_Exercise brief:_ Take the lines below beginning at the line that has "rw [Ideal.comap_comap, show" and stopping after the line that has "have hc2 : c 2 = y₃ := rfl", and print them exactly as they are, with no other lines.
[Opening Data supplied section]
import Summits.ResolutionOfSingularities.ResolutionOfSingularities.Theorems.CurveChainCutKernels
import Literature.AlgebraicGeometry.Resolution.WeightedInitialTerms
import HarnessLib

/-!
# CurveChainCutKernels2 — decomp-res node «CurveChainCut» (lens-4 g37, critic row 209 CLEARED), tree file 2/4 of the node

Content VERBATIM from the decomp-res lens-4 g37 node `HOME/decomp-res-lens-4/g37/CurveChainCut.lean` (pin 33fe29d0;
no carry, imports the landed tree only; namespace `…Theorems.HugValuationCut`); HOME =
run/shared/lean/pub/decomp-res; critic CRITIC-LEDGER row 209 CLEARED; landing orders INBOX 10:47:47Z / :1401 —
provenance, critic text and the lens header in full in the first file of the node, `CurveChainCutKernels`.  `--kind
proof --supports stmt-ResolutionOfSingularities-28338`.

## This file

§119b (`section CurveStalk`) STALK LEVEL: one blow-up step of the curve chain at any point of the blow-up over the
germ (`curveChain_stage_step` over `IsBlowup.exists_reesChart_stalk`; finite normalisation from the G-ring property
of the stalks, `tower_isGRing_stalk` + `module_finite_integralClosure_of_isGRing_of_ringKrullDim_eq_one`).
Continuation 2/3 of `CurveChainCutKernels` (same namespace / sections of the node, cut at the tree's 400-line cap;
section variables / opens replayed): scopes `CurveStalk` — carries `exists_seq_of_step`, `curveChain_stage_step`,
`curveLine_step`.

[WRITER NOTE (decomp-res writer g13): file split only, at the node's own `══ FILE` markers and `section` boundaries
(tree files ≤ 400 lines); namespace, sections, section variables and every declaration exactly as in the lens; the
node's two `set_option linter.…` lines, `noncomputable section`, the namespace-level `open` lines and `universe u`
are replayed in every part (critic rider).]

(Sources: Kollar2007 §1.4 (Alg. 1.100, Thm. 1.101); CossartPiltant2008 Lemma 4.3 (3), Prop. 4.4; Matsumura1987 Thms.
14.2, 14.3, 17.8, 32.4; CossartJannsenSaito2020 §6; Hironaka1964 Ch. III; Hauser2010Kangaroo; StacksProject 07PJ / 0C4N / 032E.)
-/

set_option linter.dupNamespace false
set_option linter.unusedSectionVars false

noncomputable section

open CategoryTheory AlgebraicGeometry IsLocalRing TopologicalSpace
open Literature.AlgebraicGeometry.Resolution
open Summit.ResolutionOfSingularities.ResolutionOfSingularities.Theorems
open WeakOrderReduction ForcedTowerClasses DivergentTowerClasses MonomialTowerClasses
open HugDimensionClasses HugDimensionKernels SurfaceShadowClasses SurfaceShadowKernels
open NearPointCut (SingularClass)
open Scheme.IdealSheafData (vanishingIdeal)
open scoped BigOperators

universe u

namespace Summit.ResolutionOfSingularities.ResolutionOfSingularities.Theorems.HugValuationCut

section CurveStalk

/-! ### §119b stalk level: one blow-up step of the curve chain (any point of the blow-up over the germ) -/

/-! `range_fin_three` / `range_fin_two` / `range_fin_one` (`Set.range` of a `Fin 3` / `Fin 2` / `Fin 1` family) of
the lens node are, as types, ALREADY LANDED —
`Literature.AlgebraicGeometry.Resolution.range_fin_three` (`WeightedInitialTerms`, imported here and used below
under the opened namespace), `PeriodPair.range_fin_two`,
`…CleanModels.Negative.OrdWitness.range_fin_one` — so by the tree's dedup rule they are cited, not restated (writer
g13; the latter two are unused in this node). -/

/-- dependent choice along `ℕ`: a sequence through a «good» predicate with prescribed consecutive relations. [folklore] -/
theorem exists_seq_of_step {α : ℕ → Type*} (Good : ∀ j, α j → Prop) (Rel : ∀ j, α j → α (j + 1) → Prop) (a₀ : α 0)
    (h₀ : Good 0 a₀) (step : ∀ j (a : α j), Good j a → ∃ a' : α (j + 1), Good (j + 1) a' ∧ Rel j a a') :
    ∃ f : ∀ j, α j, (∀ j, Good j (f j)) ∧ ∀ j, Rel j (f j) (f (j + 1)) := by
  let g : ∀ j, {a : α j // Good j a} := fun j =>
    Nat.rec (motive := fun j => {a : α j // Good j a}) ⟨a₀, h₀⟩
      (fun j b => ⟨Classical.choose (step j b.1 b.2), (Classical.choose_spec (step j b.1 b.2)).1⟩) j
  refine ⟨fun j => (g j).1, fun j => (g j).2, fun j => ?_⟩
  exact (Classical.choose_spec (step j (g j).1 (g j).2)).2

/-- **ONE STEP OF THE CURVE CHAIN (δ-descent), at ANY point of the blow-up over the germ**: `σ : X' → X` the blow-up of
the reduced closed point `x = σ x'`, `𝔮 ⊂ 𝒪_{X,x}` a non-maximal prime with `dim 𝒪/𝔮 = 1` and finite normalisation,
`𝔮' ⊂ 𝒪_{X',x'}` a prime over `𝔮`; then `𝒪'/𝔮'` is one-dimensional with finite normalisation, `δ(𝒪'/𝔮') ≤ δ(𝒪/𝔮)`,
and equality forces `𝒪/𝔮` regular — transported to a point `q = x'`.  (The stalk `𝒪_{X',x'}` is the localisation of a
Rees chart `𝒪_{X,x}[𝔪/c_j]` — Literature `IsBlowup.exists_reesChart_stalk`; `c_j ∉ 𝔮` is forced since `𝔮 ∌ 𝔪`.)
(Sources: Kollar2007, §1.4, Thm. 1.101.) -/
theorem curveChain_stage_step {X X' : Scheme.{0}} [IsLocallyNoetherian X] (σ : X' ⟶ X) (x' q : X') (h : q = x')
    (hcl : IsClosed ({σ x'} : Set X)) (hσ : IsBlowup σ (vanishingIdeal ⟨{σ x'}, hcl⟩))
    (𝔮 : Ideal (X.presheaf.stalk (σ x'))) [𝔮.IsPrime] (h𝔮 : 𝔮 ≠ maximalIdeal _)
    (hd : ringKrullDim (X.presheaf.stalk (σ x') ⧸ 𝔮) = 1)
    (hf : Module.Finite (X.presheaf.stalk (σ x') ⧸ 𝔮)
      (integralClosure (X.presheaf.stalk (σ x') ⧸ 𝔮) (FractionRing (X.presheaf.stalk (σ x') ⧸ 𝔮))))
    (𝔮' : Ideal (X'.presheaf.stalk q)) [𝔮'.IsPrime] (h𝔮' : 𝔮'.comap (stalkMapCongr σ x' q h) = 𝔮) :
    ringKrullDim (X'.presheaf.stalk q ⧸ 𝔮') = 1 ∧
      Module.Finite (X'.presheaf.stalk q ⧸ 𝔮')
        (integralClosure (X'.presheaf.stalk q ⧸ 𝔮') (FractionRing (X'.presheaf.stalk q ⧸ 𝔮'))) ∧
      branchDelta (X'.presheaf.stalk q) 𝔮' ≤ branchDelta (X.presheaf.stalk (σ x')) 𝔮 ∧
      (branchDelta (X'.presheaf.stalk q) 𝔮' = branchDelta (X.presheaf.stalk (σ x')) 𝔮 →
        IsRegularLocalRing (X.presheaf.stalk (σ x') ⧸ 𝔮)) := by
  subst h
  rw [stalkMapCongr_self] at h𝔮'
  -- generators of `𝔪_x` and the Rees chart containing `𝒪_{X',q}`
  obtain ⟨n, c, hc⟩ := Submodule.fg_iff_exists_fin_generating_family.mp
    (IsNoetherian.noetherian (maximalIdeal (X.presheaf.stalk (σ q))))
  have hc' : Ideal.span (Set.range c) = stalkIdeal (vanishingIdeal ⟨{σ q}, hcl⟩) (σ q) := by
    rw [stalkIdeal_vanishingIdeal_singleton hcl]; exact hc
  obtain ⟨j, 𝔴, χ, hχ, hloc, h𝔴⟩ := hσ.exists_reesChart_stalk q c hc'
  letI := χ.toAlgebra
  haveI : IsLocalization.AtPrime (X'.presheaf.stalk q) 𝔴.asIdeal := hloc
  -- `c_j ∉ 𝔮`
  have hq : c j ∉ 𝔮 := by
    intro hcj
    have hj' : χ (chartBase c j (c j)) ∈ 𝔮' := by
      rw [hχ]; rw [← h𝔮'] at hcj; exact hcj
    have hle : maximalIdeal (X.presheaf.stalk (σ q)) ≤ 𝔮 := by
      rw [← show Ideal.span (Set.range c) = maximalIdeal _ from hc, Ideal.span_le]
      rintro _ ⟨l, rfl⟩
      rw [SetLike.mem_coe, ← h𝔮', Ideal.mem_comap, ← hχ, reesChartBase_apply_eq_mul_chartGen c j l, map_mul]
      exact Ideal.mul_mem_right _ _ hj'
    exact h𝔮 ((IsLocalRing.maximalIdeal.isMaximal _).eq_of_le (Ideal.IsPrime.ne_top ‹𝔮.IsPrime›) hle).symm
  -- the contraction of `𝔮'` to the chart is the strict transform `ker θ_{𝔮,j}`
  have hPq : (𝔮'.comap χ).comap (chartBase c j) = 𝔮 := by
    rw [Ideal.comap_comap, show χ.comp (chartBase c j) = (σ.stalkMap q).hom from RingHom.ext hχ, h𝔮']
  have hQ : 𝔮'.comap (algebraMap (chartRing c j) (X'.presheaf.stalk q)) = RingHom.ker (chartBranchMap c j 𝔮 hq) := by
    rw [RingHom.algebraMap_toAlgebra]; exact eq_ker_chartBranchMap c j 𝔮 hq _ hPq
  exact curveBranch_step c hc j 𝔴.asIdeal h𝔴 (X'.presheaf.stalk q) 𝔮 hd hf hq 𝔮' hQ

set_option maxHeartbeats 400000 in
/-- **ONE STEP OF THE LINE BRIDGE**: `σ : X' → X` the blow-up of the reduced closed point `x = σ x'` of a regular
threefold germ, `(u; y₂, y₃)` generators of `𝔪_x` with `y₂, y₃ ∈ 𝔮`, `𝔮 ≠ 𝔪_x` a prime, `𝔮' ⊂ 𝒪_{X',x'}` a prime over
`𝔮`; then the chart at `x'` is the `u`-chart, `x'` is its origin, and `(u' = σ^# u; y₂' = y₂/u, y₃' = y₃/u)` generate
`𝔪_{x'}` with `σ^# y_l = u' y_l'` and `y_l' ∈ 𝔮'` — transported to a point `q = x'`. (Sources: CossartPiltant2008,
Lemma 4.3 (3); Matsumura1987, Thm. 14.2.) -/
theorem curveLine_step {X X' : Scheme.{0}} (σ : X' ⟶ X) (x' q : X') (h : q = x')
    (hcl : IsClosed ({σ x'} : Set X)) (hσ : IsBlowup σ (vanishingIdeal ⟨{σ x'}, hcl⟩))
    [IsRegularLocalRing (X.presheaf.stalk (σ x'))] (hd : (maximalIdeal (X.presheaf.stalk (σ x'))).spanFinrank = 3)
    (𝔮 : Ideal (X.presheaf.stalk (σ x'))) [𝔮.IsPrime] (h𝔮 : 𝔮 ≠ maximalIdeal _)
    (𝔮' : Ideal (X'.presheaf.stalk q)) [𝔮'.IsPrime] (h𝔮' : 𝔮'.comap (stalkMapCongr σ x' q h) = 𝔮)
    {u y₂ y₃ : X.presheaf.stalk (σ x')} (hgen : Ideal.span {u, y₂, y₃} = maximalIdeal _) (hy₂ : y₂ ∈ 𝔮)
    (hy₃ : y₃ ∈ 𝔮) :
    ∃ u' y₂' y₃' : X'.presheaf.stalk q, Ideal.span {u', y₂', y₃'} = maximalIdeal _ ∧
      stalkMapCongr σ x' q h u = u' ∧ stalkMapCongr σ x' q h y₂ = u' * y₂' ∧ stalkMapCongr σ x' q h y₃ = u' * y₃' ∧
      y₂' ∈ 𝔮' ∧ y₃' ∈ 𝔮' := by
  subst h
  rw [stalkMapCongr_self] at h𝔮' ⊢
  classical
  set c : Fin 3 → X.presheaf.stalk (σ q) := ![u, y₂, y₃] with hcdef
  have hc0 : c 0 = u := rfl
  have hc1 : c 1 = y₂ := rfl
  have hc2 : c 2 = y₃ := rfl
  have hc : Ideal.span (Set.range c) = maximalIdeal _ := by rw [range_fin_three, hc0, hc1, hc2, hgen]
  have hc' : Ideal.span (Set.range c) = stalkIdeal (vanishingIdeal ⟨{σ q}, hcl⟩) (σ q) := by
    rw [stalkIdeal_vanishingIdeal_singleton hcl]; exact hc
  obtain ⟨j, 𝔴, χ, hχ, hloc, h𝔴⟩ := hσ.exists_reesChart_stalk q c hc'
  letI := χ.toAlgebra
  haveI : IsLocalization.AtPrime (X'.presheaf.stalk q) 𝔴.asIdeal := hloc
  -- `u ∉ 𝔮`
  have hu : u ∉ 𝔮 := by
    intro hu
    have hle : maximalIdeal (X.presheaf.stalk (σ q)) ≤ 𝔮 := by
      rw [← hgen, Ideal.span_le]
      rintro z hz
      simp only [Set.mem_insert_iff, Set.mem_singleton_iff] at hz
      rcases hz with rfl | rfl | rfl
      exacts [hu, hy₂, hy₃]
    exact h𝔮 ((IsLocalRing.maximalIdeal.isMaximal _).eq_of_le (Ideal.IsPrime.ne_top ‹𝔮.IsPrime›) hle).symm
  have hmem : ∀ l : Fin 3, l ≠ 0 → c l ∈ 𝔮 := by
    intro l hl
    fin_cases l
    · exact absurd rfl hl
    · exact hy₂
    · exact hy₃
  -- the chart is the `u`-chart
  obtain rfl : j = 0 := by
    by_contra hj
    have hj' : χ (chartBase c j (c j)) ∈ 𝔮' := by
      rw [hχ]; have := hmem j hj; rw [← h𝔮'] at this; exact this
    apply hu
    rw [← h𝔮', Ideal.mem_comap, ← hc0, ← hχ, reesChartBase_apply_eq_mul_chartGen c j 0, map_mul]
    exact Ideal.mul_mem_right _ _ hj'
  -- `y_l' = e_l ∈ 𝔮'`: `u' · e_l = σ^# y_l ∈ 𝔮'` and `u' ∉ 𝔮'`
  have hu' : (σ.stalkMap q).hom u ∉ 𝔮' := fun h' => hu (by rw [← h𝔮']; exact h')
  have key : ∀ l : Fin 3, l ≠ 0 → χ (chartGen c 0 l) ∈ 𝔮' := by
    intro l hl
    have h1 : (σ.stalkMap q).hom (c l) ∈ 𝔮' := by have := hmem l hl; rw [← h𝔮'] at this; exact this
    rw [← hχ, reesChartBase_apply_eq_mul_chartGen c 0 l, map_mul, hχ] at h1
    exact (Ideal.IsPrime.mem_or_mem ‹𝔮'.IsPrime› h1).resolve_left hu'
  -- `q` is the origin of the `u`-chart and `(u', e₁, e₂)` is its regular system of parameters
  have he : ∀ l : Fin 3, l ≠ 0 → chartGen c 0 l ∈ 𝔴.asIdeal := by
    intro l hl
    rw [← IsLocalization.AtPrime.under_maximalIdeal (X'.presheaf.stalk q) 𝔴.asIdeal, Ideal.under_def,
      Ideal.mem_comap, RingHom.algebraMap_toAlgebra]
    exact IsLocalRing.le_maximalIdeal (Ideal.IsPrime.ne_top ‹𝔮'.IsPrime›) (key l hl)
  have hspan := (isRegularLocalRing_and_span_originFamily hd c hc 0 𝔴.asIdeal h𝔴 he (X'.presheaf.stalk q)).2.2
  rw [range_fin_three, originFamily_self, originFamily_of_ne c 0 _ (show (1 : Fin 3) ≠ 0 by decide),
    originFamily_of_ne c 0 _ (show (2 : Fin 3) ≠ 0 by decide), RingHom.algebraMap_toAlgebra, hχ] at hspan
  have hrel : ∀ l : Fin 3, (σ.stalkMap q).hom (c l) = (σ.stalkMap q).hom (c 0) * χ (chartGen c 0 l) := by
    intro l
    have e := hχ (c l)
    rw [reesChartBase_apply_eq_mul_chartGen c 0 l, map_mul, hχ] at e
    exact e.symm
  exact ⟨(σ.stalkMap q).hom u, χ (chartGen c 0 1), χ (chartGen c 0 2), hspan, rfl, hrel 1, hrel 2,
    key 1 (by decide), key 2 (by decide)⟩

end CurveStalk

end Summit.ResolutionOfSingularities.ResolutionOfSingularities.Theorems.HugValuationCut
[Closing Data supplied section]
_Solution to this exercise:_
    rw [Ideal.comap_comap, show χ.comp (chartBase c j) = (σ.stalkMap q).hom from RingHom.ext hχ, h𝔮']
  have hQ : 𝔮'.comap (algebraMap (chartRing c j) (X'.presheaf.stalk q)) = RingHom.ker (chartBranchMap c j 𝔮 hq) := by
    rw [RingHom.algebraMap_toAlgebra]; exact eq_ker_chartBranchMap c j 𝔮 hq _ hPq
  exact curveBranch_step c hc j 𝔴.asIdeal h𝔴 (X'.presheaf.stalk q) 𝔮 hd hf hq 𝔮' hQ

set_option maxHeartbeats 400000 in
/-- **ONE STEP OF THE LINE BRIDGE**: `σ : X' → X` the blow-up of the reduced closed point `x = σ x'` of a regular
threefold germ, `(u; y₂, y₃)` generators of `𝔪_x` with `y₂, y₃ ∈ 𝔮`, `𝔮 ≠ 𝔪_x` a prime, `𝔮' ⊂ 𝒪_{X',x'}` a prime over
`𝔮`; then the chart at `x'` is the `u`-chart, `x'` is its origin, and `(u' = σ^# u; y₂' = y₂/u, y₃' = y₃/u)` generate
`𝔪_{x'}` with `σ^# y_l = u' y_l'` and `y_l' ∈ 𝔮'` — transported to a point `q = x'`. (Sources: CossartPiltant2008,
Lemma 4.3 (3); Matsumura1987, Thm. 14.2.) -/
theorem curveLine_step {X X' : Scheme.{0}} (σ : X' ⟶ X) (x' q : X') (h : q = x')
    (hcl : IsClosed ({σ x'} : Set X)) (hσ : IsBlowup σ (vanishingIdeal ⟨{σ x'}, hcl⟩))
    [IsRegularLocalRing (X.presheaf.stalk (σ x'))] (hd : (maximalIdeal (X.presheaf.stalk (σ x'))).spanFinrank = 3)
    (𝔮 : Ideal (X.presheaf.stalk (σ x'))) [𝔮.IsPrime] (h𝔮 : 𝔮 ≠ maximalIdeal _)
    (𝔮' : Ideal (X'.presheaf.stalk q)) [𝔮'.IsPrime] (h𝔮' : 𝔮'.comap (stalkMapCongr σ x' q h) = 𝔮)
    {u y₂ y₃ : X.presheaf.stalk (σ x')} (hgen : Ideal.span {u, y₂, y₃} = maximalIdeal _) (hy₂ : y₂ ∈ 𝔮)
    (hy₃ : y₃ ∈ 𝔮) :
    ∃ u' y₂' y₃' : X'.presheaf.stalk q, Ideal.span {u', y₂', y₃'} = maximalIdeal _ ∧
      stalkMapCongr σ x' q h u = u' ∧ stalkMapCongr σ x' q h y₂ = u' * y₂' ∧ stalkMapCongr σ x' q h y₃ = u' * y₃' ∧
      y₂' ∈ 𝔮' ∧ y₃' ∈ 𝔮' := by
  subst h
  rw [stalkMapCongr_self] at h𝔮' ⊢
  classical
  set c : Fin 3 → X.presheaf.stalk (σ q) := ![u, y₂, y₃] with hcdef
  have hc0 : c 0 = u := rfl
  have hc1 : c 1 = y₂ := rfl
  have hc2 : c 2 = y₃ := rfl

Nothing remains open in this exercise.